:: EXERCISE AIM ::
Exactly the lines from the top of the records below through the one containing "and outside the" must be set down, with no line added or dropped.
--------------------------------
import Literature.InformationTheory.QuantumCodes.IntegerProgrammingBoundAdditive
import Literature.InformationTheory.QuantumCodes.RefinedWeightEnumerator
import HarnessLib

/-!
# CRSS's linear program refined with respect to a codeword (§7 (ii)): the integer system and its proof

Topic `Literature/InformationTheory/QuantumCodes` (venture QEC, cell `qec`, row 06 / rung X1). «(ii) No `[[18,12,3]]`
code exists. Consider the `(18, 2⁶)` additive code `C`. Linear programming shows that `C` must contain a vector of
weight 12, which without loss of generality we may take to be `u₀ = 0⁶1¹²`. We define the refined weight enumerator of
`C` with respect to `u₀` … By applying linear programming, we find that the weight distribution of `C` must be either …
or … . In either case, adding these constraints to the refined weight enumerator produces a linear program with no
feasible solution.» [CalderbankEtAl1998, §7 (ii), printed p. 28]. This file types that LINEAR PROGRAM once, for every
`(n,k,d)` and every weight `w₀` of the reference codeword, as a feasibility statement in NATURAL numbers (so the integer
side information of (i) rides along), and proves it for every additive code containing a word of weight `w₀`:

* `CRSSIntSystem n k d A B W e` — the clauses of `CRSSIntFeasible` on explicit unknowns (`CRSSIntFeasible` is literally
  `∃ A B W e, CRSSIntSystem …`), with `IsAdditiveCode.crssIntSystem` exhibiting the witnesses `A = wtDist C`,
  `B = wtDist C⊥`, `W = wtDist (C′)⊥`, `e = log₂ [C : C′]` (needed to add the case information `A_{w₀} = 0`);
* `CRSSRefinedSystem n k d w₀ A B R R'` — the refined part: `R, R' : ℕ³ → ℕ` (refined distributions of `C`, `C⊥`
  relative to `u₀`) have the marginals `A`, `B`; satisfy the refined MacWilliams identity
  `2^{n−k} R'(x) = R(T x)` AT EVERY INTEGER POINT `x ∈ ℤ⁵` (the polynomial identity of
  `RefinedWeightEnumerator.card_mul_refEnum_sympDual` evaluated; certificates pick finitely many points); vanish for odd
  `c` («`c(u) ≡ 0 (mod 2)`») and outside the box; are invariant under `(a,b,c) ↦ (a, w₀−b−c, c)` (translation by
  `u₀`); `R ≤ R'` with equality below `d`; `R(0,0,0) = 1`, `R(0,w₀,0) = 1`;
* `CRSSRefinedFeasible n k d w₀ := ∃ …, CRSSIntSystem ∧ CRSSRefinedSystem` and
  `IsAdditiveCode.crssRefinedFeasible (hu₀ : u₀ ∈ S̄) (hw₀ : wt u₀ = w₀)`.

Deliberately NOT here: any specific `(n,k,d)`; the certificates (Summits-side `RefinedIPCertificate.lean`). HONEST
FRAMING: necessary conditions for existence; nothing here certifies a distance. Reference: [CalderbankEtAl1998]
A. R. Calderbank, E. M. Rains, P. W. Shor, N. J. A. Sloane, IEEE Trans. Inform. Theory 44 (1998) 1369–1387 =
arXiv:quant-ph/9608006v5, §7 Thm. 21 and (i)–(iii) after Thm. 22 (printed pp. 26–28).
-/

namespace Literature.InformationTheory.QuantumCodes

open Finset

/-! ### 1. The plain integer system on explicit unknowns -/

/-- The clauses of `CRSSIntFeasible n k d` for explicit unknowns `A, B, W, e` (see that definition).
[cite: CalderbankEtAl1998, §7 Thm. 21 eqs. (16)–(21) and example (i) (printed pp. 26–28)] -/
def CRSSIntSystem (n k d : ℕ) (A B W : ℕ → ℕ) (e : ℕ) : Prop :=
  e ≤ 1 ∧
    A 0 = 1 ∧ A 1 = 0 ∧
    ∑ j ∈ range (n + 1), A j = 2 ^ (n - k) ∧
    2 ^ e * ∑ j ∈ (range (n + 1)).filter Even, A j = 2 ^ (n - k) ∧
    (∀ j, j ≤ n → (2 : ℤ) ^ (n - k) * B j = ∑ r ∈ range (n + 1), krawtchouk4 n j r * A r) ∧
    (∀ j, j ≤ n →
      (2 : ℤ) ^ (n - k) * W j = 2 ^ e * ∑ r ∈ (range (n + 1)).filter Even, krawtchouk4 n j r * A r) ∧
    (∀ j, j < d → A j = B j) ∧
    (∀ j, j ≤ n → A j ≤ B j) ∧
    (∀ j, j ≤ n → B j ≤ W j) ∧
    (k = 0 → ∀ j, 1 ≤ j → j < d → A j = 0)

/-- `CRSSIntFeasible` is the existential closure of `CRSSIntSystem` (by definition). [cite: CalderbankEtAl1998, §7 Thm. 21] -/
theorem crssIntFeasible_iff (n k d : ℕ) :
    CRSSIntFeasible n k d ↔ ∃ (A B W : ℕ → ℕ) (e : ℕ), CRSSIntSystem n k d A B W e := Iff.rfl

section Plain

variable {n : ℕ}

open scoped Classical in
/-- `log₂ [C : C′]`: `0` if the even-weight subcode is all of `C`, else `1`. [cite: CalderbankEtAl1998, §7 Thm. 21 eq. (20)] -/
noncomputable def evenIndexExp (S : Submodule (ZMod 2) (SympVec n)) (hS : IsSelfOrthogonal S) : ℕ :=
  if #(codeWords (evenSub S hS)) = #(codeWords S) then 0 else 1

open scoped Classical in
/-- **The plain integer system with its witnesses named**: for an additive code without weight-one stabilizer words,
`(A, B, W, e) = (wtDist C, wtDist C⊥, wtDist (C′)⊥, log₂[C:C′])` satisfies `CRSSIntSystem n k d` (the proof of
`IsAdditiveCode.crssIntFeasible`, with the witnesses exposed so that case information such as `A_{w₀} = 0` can be
added). Column: PROVED. [cite: CalderbankEtAl1998, §7 Thm. 21 with its proof (printed p. 26)] -/
theorem IsAdditiveCode.crssIntSystem {k d : ℕ} {S : Submodule (ZMod 2) (SympVec n)} (h : IsAdditiveCode S k d)
    (hw1 : ∀ v ∈ S, sympWeight v ≠ 1) :
    CRSSIntSystem n k d (fun j => wtDist S j) (fun j => wtDist (sympDual S) j)
      (fun j => wtDist (sympDual (evenSub S h.1)) j) (evenIndexExp S h.1) := by
  classical
  have hS : IsSelfOrthogonal S := h.1
  have hNk : Module.finrank (ZMod 2) S = n - k := by have := h.2.1; omega
  have hcard : #(codeWords S) = 2 ^ (n - k) := by rw [card_codeWords S, hNk]
  have hce := card_evenSub S hS
  have he1 : evenIndexExp S hS ≤ 1 := by unfold evenIndexExp; split_ifs <;> omega
  have hidx : 2 ^ evenIndexExp S hS * #(codeWords (evenSub S hS)) = #(codeWords S) := by
    unfold evenIndexExp
    split_ifs with hall
    · rw [pow_zero, one_mul, hall]
    · rcases hce with hall' | hhalf
      · exact absurd hall' hall
      · rw [pow_one]; exact hhalf
  have hidx' : 2 ^ evenIndexExp S hS * #(codeWords (evenSub S hS)) = 2 ^ (n - k) := hidx.trans hcard
  refine ⟨he1, wtDist_zero S, wtDist_one_eq_zero hw1, ?_, ?_, ?_, ?_, ?_, ?_, ?_, ?_⟩
  · rw [sum_wtDist_eq_card, hcard]
  · rw [sum_wtDist_even_eq_card S hS, hidx']
  · intro j _
    rw [sum_krawtchouk4_mul_wtDist S j, hcard]; push_cast; ring
  · intro j _
    rw [sum_even_krawtchouk4_mul_wtDist S hS j, ← mul_assoc]
    have h2 : (2 : ℤ) ^ evenIndexExp S hS * (#(codeWords (evenSub S hS)) : ℤ) = (2 : ℤ) ^ (n - k) := by
      exact_mod_cast hidx'
    rw [h2]
  · intro j hjd; exact wtDist_eq_wtDist_sympDual h hjd
  · intro j _; exact wtDist_le_wtDist_sympDual hS j
  · intro j _; exact wtDist_sympDual_mono (evenSub_le S hS) j
  · intro hk j hj1 hjd
    subst hk
    exact wtDist_eq_zero_of_isAdditiveCode_zero h hj1 hjd

end Plain

/-! ### 2. The refined part -/

/-- The refined monomial `x₀^{m−a} x₁^a y₀^{w₀−b−c} y₁^b y₂^c` (`m = n − w₀`), evaluated at integers.
[cite: CalderbankEtAl1998, §7 (ii) (printed p. 28, definition of `R_C`)] -/
def refMono (m w₀ : ℕ) (x₀ x₁ y₀ y₁ y₂ : ℤ) (a b c : ℕ) : ℤ :=
  x₀ ^ (m - a) * x₁ ^ a * (y₀ ^ (w₀ - b - c) * y₁ ^ b * y₂ ^ c)

/-- The refined polynomial of a distribution `X : ℕ³ → ℕ` at an integer point, summed over the box
`a ≤ m`, `b ≤ w₀`, `c ≤ w₀`. [cite: CalderbankEtAl1998, §7 (ii) (printed p. 28)] -/
def refPoly (m w₀ : ℕ) (X : ℕ → ℕ → ℕ → ℕ) (x₀ x₁ y₀ y₁ y₂ : ℤ) : ℤ :=
  ∑ a ∈ range (m + 1), ∑ b ∈ range (w₀ + 1), ∑ c ∈ range (w₀ + 1), (X a b c : ℤ) * refMono m w₀ x₀ x₁ y₀ y₁ y₂ a b c

/-- **The refined system relative to a codeword of weight `w₀`** (CRSS §7 (ii)), on explicit unknowns: `A, B` the
weight distributions of `C`, `C⊥` and `R, R' : ℕ³ → ℕ` their refined distributions. Clauses (`m = n − w₀`):
marginals `Σ_{a+b+c=j} R = A_j`, `Σ_{a+b+c=j} R' = B_j` (`j ≤ n`, sums over the box); the refined MacWilliams identity
`2^{n−k} R'(x) = R(x₀+3x₁, x₀−x₁, y₀+y₁+2y₂, y₀+y₁−2y₂, y₀−y₁)` at EVERY `x ∈ ℤ⁵`; `R = R' = 0` for odd `c`
(«`c(u) ≡ 0 (mod 2)`») and outside `a ≤ m`, `b + c ≤ w₀`; translation symmetry `X(a,b,c) = X(a, w₀−b−c, c)` for
`b + c ≤ w₀` (`X = R, R'`: «`(a(u+u₀), b(u+u₀), c(u+u₀)) = (a(u), 12−b(u)−c(u), c(u))`»); `R ≤ R'` with equality for
`a + b + c < d` (`C ⊆ C⊥`, low-weight dual words lie in `C`); `R(0,0,0) = 1` (the zero word) and `R(0,w₀,0) = 1`
(`u₀` itself). Column: definition (the paper's refined LP as an integer feasibility system).
[cite: CalderbankEtAl1998, §7 (ii) (printed p. 28)] -/
def CRSSRefinedSystem (n k d w₀ : ℕ) (A B : ℕ → ℕ) (R R' : ℕ → ℕ → ℕ → ℕ) : Prop :=
  (∀ j, j ≤ n → ∑ a ∈ range (n - w₀ + 1), ∑ b ∈ range (w₀ + 1), ∑ c ∈ range (w₀ + 1),
      (if a + b + c = j then R a b c else 0) = A j) ∧
  (∀ j, j ≤ n → ∑ a ∈ range (n - w₀ + 1), ∑ b ∈ range (w₀ + 1), ∑ c ∈ range (w₀ + 1),
      (if a + b + c = j then R' a b c else 0) = B j) ∧
  (∀ x₀ x₁ y₀ y₁ y₂ : ℤ, (2 : ℤ) ^ (n - k) * refPoly (n - w₀) w₀ R' x₀ x₁ y₀ y₁ y₂ =
      refPoly (n - w₀) w₀ R (x₀ + 3 * x₁) (x₀ - x₁) (y₀ + y₁ + 2 * y₂) (y₀ + y₁ - 2 * y₂) (y₀ - y₁)) ∧
  (∀ a b c, Odd c → R a b c = 0 ∧ R' a b c = 0) ∧
  (∀ a b c, (n - w₀ < a ∨ w₀ < b + c) → R a b c = 0 ∧ R' a b c = 0) ∧
  (∀ a b c, b + c ≤ w₀ → R a b c = R a (w₀ - b - c) c ∧ R' a b c = R' a (w₀ - b - c) c) ∧
  (∀ a b c, R a b c ≤ R' a b c) ∧
  (∀ a b c, a + b + c < d → R a b c = R' a b c) ∧
  R 0 0 0 = 1 ∧ R 0 w₀ 0 = 1

/-- **CRSS's LP refined w.r.t. a codeword of weight `w₀`, with integrality, is feasible.**
[cite: CalderbankEtAl1998, §7 (ii) (printed p. 28)] -/
def CRSSRefinedFeasible (n k d w₀ : ℕ) : Prop :=
  ∃ (A B W : ℕ → ℕ) (e : ℕ) (R R' : ℕ → ℕ → ℕ → ℕ), CRSSIntSystem n k d A B W e ∧ CRSSRefinedSystem n k d w₀ A B R R'

section Refined

variable {n : ℕ}

/-- `refPoly` of a refined distribution is the refined enumerator evaluated at integers (when `wt u₀ = w₀`).
[cite: CalderbankEtAl1998, §7 (ii) (printed p. 28)] -/
theorem refPoly_refDist (S : Submodule (ZMod 2) (SympVec n)) (u₀ : SympVec n) (x₀ x₁ y₀ y₁ y₂ : ℤ) :
    refPoly (n - sympWeight u₀) (sympWeight u₀) (refDist S u₀) x₀ x₁ y₀ y₁ y₂ = refEnum S u₀ x₀ x₁ y₀ y₁ y₂ := by
  rw [refEnum_eq_sum_refDist]
  rfl

open scoped Classical in
/-- **Every additive code containing a word `u₀` of weight `w₀` solves the refined system** (with the plain system):
witnesses `A = wtDist C`, `B = wtDist C⊥`, `W = wtDist (C′)⊥`, `e = log₂[C:C′]`, `R = refDist C u₀`,
`R' = refDist C⊥ u₀`. The refined identity is `card_mul_refEnum_sympDual` at integer points; the parity is
«`c(u) ≡ 0 (mod 2)`» (`u₀ ∈ C ⊆ C⊥⊥`); the symmetry is translation by `u₀ ∈ C ⊆ C⊥`. Column: PROVED.
[cite: CalderbankEtAl1998, §7 (ii) (printed p. 28)] -/
theorem IsAdditiveCode.crssRefinedFeasible {k d w₀ : ℕ} {S : Submodule (ZMod 2) (SympVec n)}
    (h : IsAdditiveCode S k d) (hw1 : ∀ v ∈ S, sympWeight v ≠ 1) {u₀ : SympVec n} (hu₀ : u₀ ∈ S)
    (hw₀ : sympWeight u₀ = w₀) : CRSSRefinedFeasible n k d w₀ := by
  classical
  have hS : IsSelfOrthogonal S := h.1
  have hNk : Module.finrank (ZMod 2) S = n - k := by have := h.2.1; omega
  have hcard : #(codeWords S) = 2 ^ (n - k) := by rw [card_codeWords S, hNk]
  have hu₀' : u₀ ∈ sympDual S := hS hu₀
  subst hw₀
  refine ⟨_, _, _, _, refDist S u₀, refDist (sympDual S) u₀, h.crssIntSystem hw1, ?_, ?_, ?_, ?_, ?_, ?_, ?_, ?_,
    refDist_zero S u₀, refDist_self hu₀⟩
  -- marginals
  · intro j _; exact sum_refDist_eq_wtDist S u₀ j
  · intro j _; exact sum_refDist_eq_wtDist (sympDual S) u₀ j
  -- the refined MacWilliams identity at integer points
  · intro x₀ x₁ y₀ y₁ y₂
    rw [refPoly_refDist, refPoly_refDist, ← card_mul_refEnum_sympDual S u₀, hcard]
    push_cast; ring
  -- parity of `c`
  · intro a b c hc
    refine ⟨?_, refDist_sympDual_eq_zero_of_odd hu₀ hc⟩
    have := refDist_le_refDist_sympDual hS u₀ a b c
    have h0 := refDist_sympDual_eq_zero_of_odd hu₀ hc (a := a) (b := b)
    omega
  -- support
  · intro a b c habc
    exact ⟨refDist_eq_zero_of_not_mem habc, refDist_eq_zero_of_not_mem habc⟩
  -- translation symmetry
  · intro a b c hbc
    exact ⟨refDist_translate hu₀ hbc, refDist_translate hu₀' hbc⟩
  -- containment
  · intro a b c; exact refDist_le_refDist_sympDual hS u₀ a b c
  · intro a b c habc; exact refDist_eq_refDist_sympDual h u₀ habc

/-- **The refined LP bound as a nonexistence principle.** If for some weight `w₀` the refined system is infeasible,
then every additive code (without weight-one stabilizer words) has NO codeword of weight `w₀`: `A_{w₀} = 0`.
[cite: CalderbankEtAl1998, §7 (ii) (printed p. 28)] -/
theorem IsAdditiveCode.wtDist_eq_zero_of_not_crssRefinedFeasible {k d w₀ : ℕ} {S : Submodule (ZMod 2) (SympVec n)}
    (h : IsAdditiveCode S k d) (hw1 : ∀ v ∈ S, sympWeight v ≠ 1) (hw₀ : ¬ CRSSRefinedFeasible n k d w₀) :
    wtDist S w₀ = 0 := by
  classical
  rw [wtDist, Finset.card_eq_zero, Finset.filter_eq_empty_iff]
  intro v hv hvw
  exact hw₀ (h.crssRefinedFeasible hw1 (mem_codeWords.1 hv) hvw)

end Refined

end Literature.InformationTheory.QuantumCodes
--------------------------------
:: YOUR SOLUTION ::
import Literature.InformationTheory.QuantumCodes.IntegerProgrammingBoundAdditive
import Literature.InformationTheory.QuantumCodes.RefinedWeightEnumerator
import HarnessLib

/-!
# CRSS's linear program refined with respect to a codeword (§7 (ii)): the integer system and its proof

Topic `Literature/InformationTheory/QuantumCodes` (venture QEC, cell `qec`, row 06 / rung X1). «(ii) No `[[18,12,3]]`
code exists. Consider the `(18, 2⁶)` additive code `C`. Linear programming shows that `C` must contain a vector of
weight 12, which without loss of generality we may take to be `u₀ = 0⁶1¹²`. We define the refined weight enumerator of
`C` with respect to `u₀` … By applying linear programming, we find that the weight distribution of `C` must be either …
or … . In either case, adding these constraints to the refined weight enumerator produces a linear program with no
feasible solution.» [CalderbankEtAl1998, §7 (ii), printed p. 28]. This file types that LINEAR PROGRAM once, for every
`(n,k,d)` and every weight `w₀` of the reference codeword, as a feasibility statement in NATURAL numbers (so the integer
side information of (i) rides along), and proves it for every additive code containing a word of weight `w₀`:

* `CRSSIntSystem n k d A B W e` — the clauses of `CRSSIntFeasible` on explicit unknowns (`CRSSIntFeasible` is literally
  `∃ A B W e, CRSSIntSystem …`), with `IsAdditiveCode.crssIntSystem` exhibiting the witnesses `A = wtDist C`,
  `B = wtDist C⊥`, `W = wtDist (C′)⊥`, `e = log₂ [C : C′]` (needed to add the case information `A_{w₀} = 0`);
* `CRSSRefinedSystem n k d w₀ A B R R'` — the refined part: `R, R' : ℕ³ → ℕ` (refined distributions of `C`, `C⊥`
  relative to `u₀`) have the marginals `A`, `B`; satisfy the refined MacWilliams identity
  `2^{n−k} R'(x) = R(T x)` AT EVERY INTEGER POINT `x ∈ ℤ⁵` (the polynomial identity of
  `RefinedWeightEnumerator.card_mul_refEnum_sympDual` evaluated; certificates pick finitely many points); vanish for odd
  `c` («`c(u) ≡ 0 (mod 2)`») and outside the box; are invariant under `(a,b,c) ↦ (a, w₀−b−c, c)` (translation by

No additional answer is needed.